Figure 5. Opa is necessary and sufficient to pioneer accessible chromatin.

(A) Immunostaining for myc-tagged Opa expression relative to expression of pair-rule genes Runt and Eve in a late NC14 embryo. (B) Opa expression dynamics were measured using a llama-tagged opa allele. Opa expression initiates midway through NC14 and reaches steady levels by entry into gastrulation at 65 min. Images show representative expression of opa-llama::EGFP at the indicated timepoints. (C) Heatmaps showing scaled ATAC-seq accessibility measurements (blue) over a set of high-confidence Opa binding sites, as determined by ChIP-seq for Opa-myc (red). Two experiments are shown, for loss of function at NC14 + 72’, and gain of function at NC13 +12. Loss of blue signal indicates a reduction in accessibility. (D) Cumulative distribution of measured of distances between bound (left) or unbound (right) Opa motifs and modeled nucleosome dyad positions, in the absence (black) or presence (red) of Opa. X-axis is log2 scaled, and the expected coverage of a nucleosome is depicted by the blue rug and vertical dotted line. See also Figure 5—figure supplements 1–4.

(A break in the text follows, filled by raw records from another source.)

import Mathlib

/-!
# BSD rank-≤1 residual cell, class X11b @ 3 — the KUMMER step of the analytic-road certificate ((D): `Cl_S[p] = 0 ⇒ A(S,p) = U_S/U_S^p`)

HONEST FRAMING (cell `b2b-bsdres-*`): this file books NOTHING; it is the elementary algebra behind the last line of an analytic-road
record (x11b GEN 13/14, `HOME/b2b-bsdres-x11b/g13/ANALYTIC-ROAD.md` §1 (D)), left "on paper" in `X11b/UnitSaturationCertificate`:
additively, `M = Additive A^×`, `I` = the group of fractional ideals, `D : M →+ I` the divisor map, `IS ≤ I` the subgroup generated
by the primes above `S`; then `U_S = {u | D u ∈ IS}` (the `S`-units), `Cl_S(A) = I ⧸ (range D ⊔ IS)`, and the descent space
`A(S,p) = {x ∈ A^×/A^{×p} | (x) ∈ I^p · IS}`. Statements:
* `exists_sub_nsmul_divisor_mem` — if `Cl_S(A)` has no `p`-torsion (`hCl`, the conclusion of `X11b/SClassCertificate` read in
  `I ⧸ (range D ⊔ IS)`) and `D x = p•a + s` with `s ∈ IS`, then `x = u + p•y` with `u` an `S`-unit: **`A(S,p)` is the image of `U_S`**;
* `exists_eq_sum_add_nsmul_of_clS` — composed with (C3a) (`X11b/UnitSaturationCertificate.exists_eq_sum_add_nsmul_of_charMatrix`, taken
  here as the hypothesis `hgen` on `U_S`): every element of `A(S,p)` is `∑ f_j•u_j + p•y` for the certified units and `S`-units `u_j` —
  the descent's ambient space is COMPLETE, so a Selmer dimension computed inside `⟨u_j⟩` is the Selmer dimension.
Pure algebra of abelian groups; no number theory is formalised here. X11 ∧ r = 1 ∧ p = 3 stays CONSTRUCTION-SHAPED (R6.2);
not "finishing BSD".
-/

namespace Summit.BirchSwinnertonDyer.Rank1Residual.X11b.KummerDescentSpace

open Finset

variable {M I : Type*} [AddCommGroup M] [AddCommGroup I] {p n : ℕ}

/-- **Kummer step.** `D : M →+ I` (divisors), `IS ≤ I` (ideals supported on `S`). If `Cl_S = I ⧸ (range D ⊔ IS)` has no `p`-torsion
(`hCl`: `p•a ∈ range D ⊔ IS ⇒ a ∈ range D ⊔ IS`) and `D x = p•a + s` with `s ∈ IS` (i.e. the class of `x` lies in `A(S,p)`), then
`x = u + p•y` with `D u ∈ IS` (`u` an `S`-unit). Proof: `p•a = D x − s ∈ range D ⊔ IS`, so `a = D y + s'`, and `u := x − p•y` has
`D u = s + p•s' ∈ IS`. -/
theorem exists_sub_nsmul_divisor_mem (D : M →+ I) (IS : AddSubgroup I)
    (hCl : ∀ a : I, p • a ∈ D.range ⊔ IS → a ∈ D.range ⊔ IS)
    {x : M} {a : I} {s : I} (hs : s ∈ IS) (hx : D x = p • a + s) :
    ∃ y : M, D (x - p • y) ∈ IS := by
  have hpa : p • a ∈ D.range ⊔ IS := by
    have : p • a = D x + (-s) := by rw [hx]; abel
    rw [this]
    exact AddSubgroup.add_mem_sup ⟨x, rfl⟩ (IS.neg_mem hs)
  obtain ⟨d, hd, s', hs', hds⟩ := AddSubgroup.mem_sup.mp (hCl a hpa)
  obtain ⟨y, rfl⟩ := hd
  refine ⟨y, ?_⟩
  have : D (x - p • y) = s + p • s' := by
    rw [map_sub, map_nsmul, hx, ← hds, smul_add]
    abel
  rw [this]
  exact IS.add_mem hs (IS.nsmul_mem hs' p)

/-- Bridge from the shape of `X11b/SClassCertificate` (no `p`-torsion in the quotient `Cl(A) ⧸ ⟨S-classes⟩`, here additively:
`G = I ⧸ range D`, `H` = the image of `IS`) to the form `hCl` used below (`p•a ∈ range D ⊔ IS ⇒ a ∈ range D ⊔ IS`). -/
theorem noPTorsion_sup_of_quotient (D : M →+ I) (IS : AddSubgroup I)
    (h : ∀ z : (I ⧸ D.range) ⧸ IS.map (QuotientAddGroup.mk' D.range), p • z = 0 → z = 0)
    (a : I) (ha : p • a ∈ D.range ⊔ IS) : a ∈ D.range ⊔ IS := by
  set H : AddSubgroup (I ⧸ D.range) := IS.map (QuotientAddGroup.mk' D.range) with hH
  -- the class of `p•a` in `G = I ⧸ range D` lies in `H`
  have hpa : ((p • a : I) : I ⧸ D.range) ∈ H := by
    obtain ⟨d, hd, s, hs, hds⟩ := AddSubgroup.mem_sup.mp ha
    rw [← hds, QuotientAddGroup.mk_add, (QuotientAddGroup.eq_zero_iff d).mpr hd, zero_add]
    exact AddSubgroup.mem_map_of_mem (QuotientAddGroup.mk' D.range) hs
  -- so the double class of `a` is `p`-torsion, hence zero
  have hz : (((a : I ⧸ D.range)) : (I ⧸ D.range) ⧸ H) = 0 := by
    apply h
    rw [← QuotientAddGroup.mk_nsmul, ← QuotientAddGroup.mk_nsmul, QuotientAddGroup.eq_zero_iff]
    exact hpa
  rw [QuotientAddGroup.eq_zero_iff] at hz
  obtain ⟨s, hs, hsa⟩ := AddSubgroup.mem_map.mp hz
  -- `mk s = mk a`, i.e. `-s + a ∈ range D`
  have hmem : -s + a ∈ D.range := by
    rw [← QuotientAddGroup.eq]
    exact hsa
  have ha' : a = (-s + a) + s := by abel
  rw [ha']
  exact AddSubgroup.add_mem_sup hmem hs

/-- **(D) completeness of the descent space.** With `hCl` as above and (C3a) in the form the record certifies it — every `S`-unit is
`∑ f_j•u_j + p•y` (`hgen`, = `UnitSaturationCertificate.exists_eq_sum_add_nsmul_of_charMatrix` on `U_S`) — every `x` whose divisor is
`p•a + s`, `s ∈ IS`, is itself `∑ f_j•u_j + p•y`: the certified units and `S`-units generate `A(S,p)`. -/
theorem exists_eq_sum_add_nsmul_of_clS (D : M →+ I) (IS : AddSubgroup I)
    (hCl : ∀ a : I, p • a ∈ D.range ⊔ IS → a ∈ D.range ⊔ IS)
    (u : Fin n → M) (hgen : ∀ w : M, D w ∈ IS → ∃ f : Fin n → ℕ, ∃ y : M, w = ∑ j, f j • u j + p • y)
    {x : M} {a : I} {s : I} (hs : s ∈ IS) (hx : D x = p • a + s) :
    ∃ f : Fin n → ℕ, ∃ y : M, x = ∑ j, f j • u j + p • y := by
  obtain ⟨y, hy⟩ := exists_sub_nsmul_divisor_mem D IS hCl hs hx
  obtain ⟨f, y', hfy⟩ := hgen (x - p • y) hy
  refine ⟨f, y' + y, ?_⟩
  have : x = (x - p • y) + p • y := by abel
  rw [this, hfy, smul_add]
  abel

end Summit.BirchSwinnertonDyer.Rank1Residual.X11b.KummerDescentSpace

Figure 5—figure supplement 1. Comparison of RNA Pol two distribution over the opa and ftz loci.

RNA Pol2 ChIP-seq coverage measurements over the opa (left) and ftz (right) loci are shown from NC12 through NC14 Late (E = early, M = mid, L = Late). x-axes (genomic ranges) for both plots are identical, and highlight the difference in gene size between opa and ftz. y-axes are scaled identically across both loci and timepoints and can be compared directly. RNA Pol 2 ChIP-seq data is from Blythe and Wieschaus (2015).

Figure 5—figure supplement 2. Effect of opa loss- and gain-of-function across all ATAC peaks.

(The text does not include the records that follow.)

/-! ## Restricting a goodness witness past an invisible appended particle -/

/-- If the appended particle `z` (index `Fin.last n`) is never assigned by, and lies outside the
covering radius of, every goodness witness of the old particle `k` in `Fin.snoc y z`, then a
goodness witness of `k.castSucc` in `Fin.snoc y z` restricts to a goodness witness of `k` in `y`. -/
private theorem step_good_restrict {n : ℕ} (y : Fin n → (EuclideanSpace ℝ (Fin 3))) (z : (EuclideanSpace ℝ (Fin 3))) (k : Fin n)
    (hgood : IsTwoShellGood (1 / 20) (47 / 50) 1 (@Fin.snoc n (fun _ => (EuclideanSpace ℝ (Fin 3))) y z) k.castSucc)
    (hinv : ∀ (a' : ℝ) (A' : (EuclideanSpace ℝ (Fin 3)) →ₗᵢ[ℝ] (EuclideanSpace ℝ (Fin 3))) (P' : Finset (EuclideanSpace ℝ (Fin 3))) (f' : (EuclideanSpace ℝ (Fin 3)) → Fin (n + 1)),
      47 / 50 ≤ a' → (P' = fccTwoShellPattern ∨ P' = hcpTwoShellPattern) →
      (∀ v ∈ P', f' v ≠ k.castSucc ∧
        dist (@Fin.snoc n (fun _ => (EuclideanSpace ℝ (Fin 3))) y z (f' v))
          (@Fin.snoc n (fun _ => (EuclideanSpace ℝ (Fin 3))) y z k.castSucc + a' • A' v) ≤ 1 / 20 * a') →
      (∀ j : Fin (n + 1), j ≠ k.castSucc →
        dist (@Fin.snoc n (fun _ => (EuclideanSpace ℝ (Fin 3))) y z j) (@Fin.snoc n (fun _ => (EuclideanSpace ℝ (Fin 3))) y z k.castSucc) ≤
          3 / 2 * a' → ∃ v ∈ P', f' v = j) →
      ∀ v ∈ P', f' v ≠ Fin.last n) :
    IsTwoShellGood (1 / 20) (47 / 50) 1 y k := by
  obtain ⟨a', ha1', ha2', A', P', f', hP', hf', hinj', hcov'⟩ := hgood
  have hnl := hinv a' A' P' f' ha1' hP' hf' hcov'
  set g : (EuclideanSpace ℝ (Fin 3)) → Fin n := fun v => if hv : f' v = Fin.last n then k else (f' v).castPred hv with hg_def
  have hg : ∀ v ∈ P', (g v).castSucc = f' v := by
    intro v hv
    simp only [hg_def, dif_neg (hnl v hv)]
    exact Fin.castSucc_castPred _ _
  refine ⟨a', ha1', ha2', A', P', g, hP', fun v hv => ⟨fun hgk => ?_, ?_⟩, ?_, ?_⟩
  · apply (hf' v hv).1
    rw [← hg v hv, hgk]
  · have := (hf' v hv).2
    rwa [← hg v hv, Fin.snoc_castSucc, Fin.snoc_castSucc] at this
  · intro v hv w hw hvw
    apply hinj' hv hw
    rw [← hg v hv, ← hg w hw]
    exact congrArg Fin.castSucc hvw
  · intro j hjk hdist
    have hj' : j.castSucc ≠ k.castSucc := fun h => hjk (Fin.castSucc_injective _ h)
    have hdist' : dist (@Fin.snoc n (fun _ => (EuclideanSpace ℝ (Fin 3))) y z j.castSucc)
        (@Fin.snoc n (fun _ => (EuclideanSpace ℝ (Fin 3))) y z k.castSucc) ≤ 3 / 2 * a' := by
      rwa [Fin.snoc_castSucc, Fin.snoc_castSucc]
    obtain ⟨v, hv, hfv⟩ := hcov' j.castSucc hj' hdist'
    refine ⟨v, hv, Fin.castSucc_injective _ ?_⟩
    rw [hg v hv, hfv]
/-!
# The exact stage of ORIENT2D in weakly nonoverlapping expansion arithmetic (Theorems 6 and 7)

New work of this development (no published counterpart is claimed; see the presearch note at the
end).  Files `WeakExpansion*.lean` of this directory introduced the class `W` of WEAKLY
NONOVERLAPPING expansions (`IsWeakExpansion`) and proved it closed under GROW-EXPANSION,
EXPANSION-SUM (Theorem 5, `expansionSum_isWeakExpansion`, any `p ≥ 1`) and FAST-EXPANSION-SUM
(Theorems 1–2, `fastExpansionSum_isWeakExpansion` / `_nonoverlapping_of_isWeakExpansion`, `p ≥ 4`)
under any round-to-nearest whose roundoff lies 2-below its result (`RoundoffBelow 2`, e.g. IEEE 754
round-half-even) — "the composability the adaptive predicates need".  This file cashes that in on
the flagship client, the exact (last) stage of Shewchuk's two-dimensional orientation test
[Shewchuk1997, §4.3 p. 346–347, Fig. 21: "The exact result D may be as long as 16 components, but
zero elimination is used"], with the block structure of the public-domain `predicates.c`
(`orient2dadapt`, final part):
```
  acx, acxtail ⇐ TWO-DIFF(a₁, c₁)   acy, acytail ⇐ TWO-DIFF(a₂, c₂)
  bcx, bcxtail ⇐ TWO-DIFF(b₁, c₁)   bcy, bcytail ⇐ TWO-DIFF(b₂, c₂)
  B  ⇐ TWO-TWO-DIFF(TWO-PRODUCT(acx, bcy), TWO-PRODUCT(acy, bcx))            -- 4 components
  u₁ ⇐ TWO-TWO-DIFF(TWO-PRODUCT(acxtail, bcy), TWO-PRODUCT(acytail, bcx));   C₁ ⇐ FESZE(B, u₁)
  u₂ ⇐ TWO-TWO-DIFF(TWO-PRODUCT(acx, bcytail), TWO-PRODUCT(acy, bcxtail));   C₂ ⇐ FESZE(C₁, u₂)
  u₃ ⇐ TWO-TWO-DIFF(TWO-PRODUCT(acxtail, bcytail), TWO-PRODUCT(acytail, bcxtail)); D ⇐ FESZE(C₂, u₃)
  return sign(D[last])
```
(FESZE = FAST-EXPANSION-SUM with zero elimination, `fast_expansion_sum_zeroelim`.)

WHAT IS PROVED (`p ≥ 4`, any `IsRoundNearest p emin fl` with `fl (−t) = −fl t` and `RoundoffBelow 2 fl`
— e.g. `roundTiesEven` — and any two-product routine `tp` that is error-free on the operands, see
`ExactTwoProd`; the six input coordinates are floats of a format `F(p, e₀)`, `e₀ ≥ emin`, i.e. `p`-bit
multiples of `2^e₀` — `e₀ = emin` is allowed when `tp` is exact there):
* (in `Orient2dBlocks.lean`) `twoTwoProdDiff_spec`: each block `(a ⊗ b, its tail) ⊖⊖ (c ⊗ d, its
  tail)` is a 4-component W-expansion of floats summing to `ab − cd` EXACTLY (TWO-TWO-DIFF is
  EXPANSION-SUM of the pair and the negated pair, `twoTwoDiff`; `twoTwoDiffMacro_eq` checks that
  `predicates.c`'s macro `Two_Two_Diff` — two `Two_One_Diff`s built from `Two_Diff`/`Two_Sum` —
  computes the same four numbers on floats); `fastExpansionSumZeroElim_spec`: FESZE maps W-expansions
  of floats to NONEMPTY W-expansions of floats with the exact sum whose components are all nonzero,
  unless the result is the one-component `⟨0⟩`.
* **THEOREM 6** (`orient2dExact_spec`): `D` is a weakly nonoverlapping (hence nonoverlapping,
  increasing) expansion of at most 16 floats, zero-free or equal to `⟨0⟩`, with
  `Σ D = (a₁ − c₁)(b₂ − c₂) − (a₂ − c₂)(b₁ − c₁)` EXACTLY.
* **THEOREM 7** (`orient2dExact_sign`): the returned sign is the sign of the determinant —
  `det > 0 ↔ D[last] > 0`, `det < 0 ↔ D[last] < 0`, `det = 0 ↔ D = ⟨0⟩` (Shewchuk's §2.8 sign test,
  `sign_sum_of_getLast_ne_zero`).
* Instances: `exactTwoProd_twoProdFMA` (the FMA two-product is exact on `F(p, e₀)²` as soon as
  `2e₀ ≥ emin`), `exactTwoProd_twoProduct` (Dekker's TWO-PRODUCT, Shewchuk's Theorem 18 as formalised in
  `ScaleExpansion.lean`, on `F(p, e₀)²` when `e₀ ≥ emin + p − 1` and `2e₀ ≥ emin + 2p − 1`), and the
  headline `orient2dRNE_correct`: on a round-to-nearest-even machine with an FMA two-product, for all
  input coordinates in `F(p, e₀)` with `emin ≤ e₀`, `emin ≤ 2e₀` (binary64: all coordinates multiples of
  `2^−537`), ORIENT2D's exact stage returns the sign of the orientation determinant.

MODELLING CAVEATS (honest scope).  (1) Zero elimination is modelled as a post-pass `zeroElim` on the
output of the tree's `fastExpansionSum`; `fast_expansion_sum_zeroelim` interleaves it with the loop
but stores exactly the same numbers (the `hh ≠ 0` outputs, then `Q` if `Q ≠ 0` or nothing was
stored).  (2) The tree's `mergeExpansions` merges by `|·|` taking the `e`-component first on ties;
`predicates.c`'s test `(fnow > enow) == (fnow > -enow)` may order components of EQUAL magnitude
differently, so on such inputs the C code may produce a different (equally valid per Theorem 13)
component list — the theorems below are about the tree's merge order.  (3) TWO-DIFF is reduced to
TWO-SUM(a, −b) and therefore needs a rounding commuting with negation (`TwoDiff.lean`); overflow is not
modelled (unbounded exponents above), underflow is (gradual), whence the format hypothesis `F(p, e₀)`
making the two-products exact.  (4) Stages A–C of Fig. 21 (the floating-point filter and its error
bounds) are not treated here; this is the exact fallback only.

EVIDENCE BEFORE PROOF: an exact rational model of this very pipeline (round-half-even, FMA
two-product) was run on random inputs — p = 6, 8, 11, 24 with 3000/3000/2000/1500 cases — with zero
violations of W-membership (all intermediate lists), exactness, the sign test and the zero test, and
20000 random TWO-TWO-DIFF blocks (p = 6) agreeing with the macro form.

PRESEARCH (nearest formal prior art found; none proves this): Boldo–Joldes–Muller–Popescu, *Formal
verification of a floating-point expansion renormalization algorithm*, ITP 2017
[corpus: book:ayala-rincon2017-interactive-theorem-proving, pp. 111–123] — Coq, renormalisation of
expansions only; Melquiond–Pion, *Formally certified floating-point filters for homogeneous geometric
predicates*, Theor. Inform. Appl. 41 (2007) 57–69, doi:10.1051/ita:2007005 (cited
[corpus: book:boldond-computer-arithmetic-formal-proofs, p. 299]) — the floating-point FILTER stages
(Gappa/Coq), not the exact stage; Dufourd–Bertot, *Formal study of plane Delaunay triangulation*
[corpus: paper:arxiv-1007.3350] — orientation predicates axiomatised over an abstract ordered field.  No
machine-checked account of the exact stage of ORIENT2D in expansion arithmetic was found (corpus
full-text + hybrid + vector search and galaxy substring search on "orientation predicate | orient2d |
expansion arithmetic | nonoverlapping expansion", 2026-08-23).
-/

namespace Summit.Ventures.CertifiedArithmetic.Expansions

open Literature.ComputerArithmetic.JeannerodRump2018
open Literature.ComputerArithmetic.BoldoJeannerodMelquiondMuller2023 hiding twoSum twoSum_fst isFloat_twoSum
open Literature.ComputerArithmetic.Shewchuk1997

variable {p : ℕ} {emin : ℤ} {fl : ℚ → ℚ}

/-! ## ORIENT2D, exact stage -/

/-- TWO-DIFF on inputs of a coarser format `F(p, e₀)` (`p`-bit multiples of `2^e₀`, `e₀ ≥ emin`): both
outputs are again in `F(p, e₀)` (rounding and exact subtraction stay on the grid `2^e₀·ℤ`) and they
sum to `a − b` exactly. -/
theorem twoDiff_coarse (hp : 1 ≤ p) (hfl : IsRoundNearest p emin fl) (hodd : ∀ t, fl (-t) = -fl t)
    {e₀ : ℤ} (he₀ : emin ≤ e₀) {a b : ℚ} (ha : IsFloat p e₀ a) (hb : IsFloat p e₀ b) :
    IsFloat p e₀ (twoDiff fl a b).1 ∧ IsFloat p e₀ (twoDiff fl a b).2 ∧
      (twoDiff fl a b).1 + (twoDiff fl a b).2 = a - b := by
  obtain ⟨h1, h2, hs⟩ := twoDiff_exact hp hfl hodd (isFloat_of_emin_le he₀ ha)
    (isFloat_of_emin_le he₀ hb)
  have hg : OnGrid e₀ (a - b) := (OnGrid.of_isFloat ha).sub (OnGrid.of_isFloat hb)
  have hg1 : OnGrid e₀ (twoDiff fl a b).1 := by rw [h1]; exact hg.fl_of hp hfl he₀
  have hg2 : OnGrid e₀ (twoDiff fl a b).2 := by rw [h2]; exact hg.sub (hg.fl_of hp hfl he₀)
  exact ⟨isFloat_of_isFloat_of_onGrid (isFloat_twoDiff hfl a b).1 hg1,
    isFloat_of_isFloat_of_onGrid (isFloat_twoDiff hfl a b).2 hg2, hs⟩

These volcano plots show the effect size for opa loss- and gain-of function experiments over the entire set of ATAC peaks (n = 26328 peaks). The plot on the left shows the effect of opa loss of function on chromatin accessibility. The number of peak regions above significance (0.01) and log2 fold-enrichment (1) thresholds is indicated in bold for each condition. Point sizes are scaled to the distribution of mean ATAC signal for the represented peak (large dots = larger ATAC signal).

Figure 5—figure supplement 3. Enrichment of Zld, Bcd, and Opa dependence in accessibility classes.

The set of ATAC-peaks showing dependence on either Zld, Bcd, or Opa were calculated by DESeq2. ATAC seq data for bcd and zld mutant embryos was from Hannon et al. (2017). ‘NA’ indicates that none of the tested pioneer dependent peaks were found to overlap the associated peak class. Bcd and Zld-dependent regions are enriched for classes with early accessibility. Opa is enriched in the wild-type late class. Two-tailed fisher’s exact p-values and numbers are provided for select classes where motif enrichment was observed. ‘ns’ indicates that the Fisher’s exact p-value for the associated comparison was greater than 0.05.

Figure 5—figure supplement 4. Expression of tub >opa compared with wild-type opa.

Embryos expressing either tub >opa-3xMyc or wild-type opa-3xMyc were mixed prior to fixation and immunostained together for myc and counterstained for DNA (DAPI). Stained embryos were mounted and imaged in a single confocal session. Representative tub >opa-3xMyc and opa-3xMyc embryos are shown (left and center, respectively). Staining intensity from three stage-matched embryos from each genotype was quantified and plotted as a function of AP axis position. Average wild-type expression ±st. dev. (n = 3 embryos) is plotted in red. Tub >opa expression±st. dev. (n = 3 embryos) is plotted in blue. Note, for presentation, certain images were rotated from their original positions and missing background pixels were filled in. No pixels corresponding to the embryo were altered.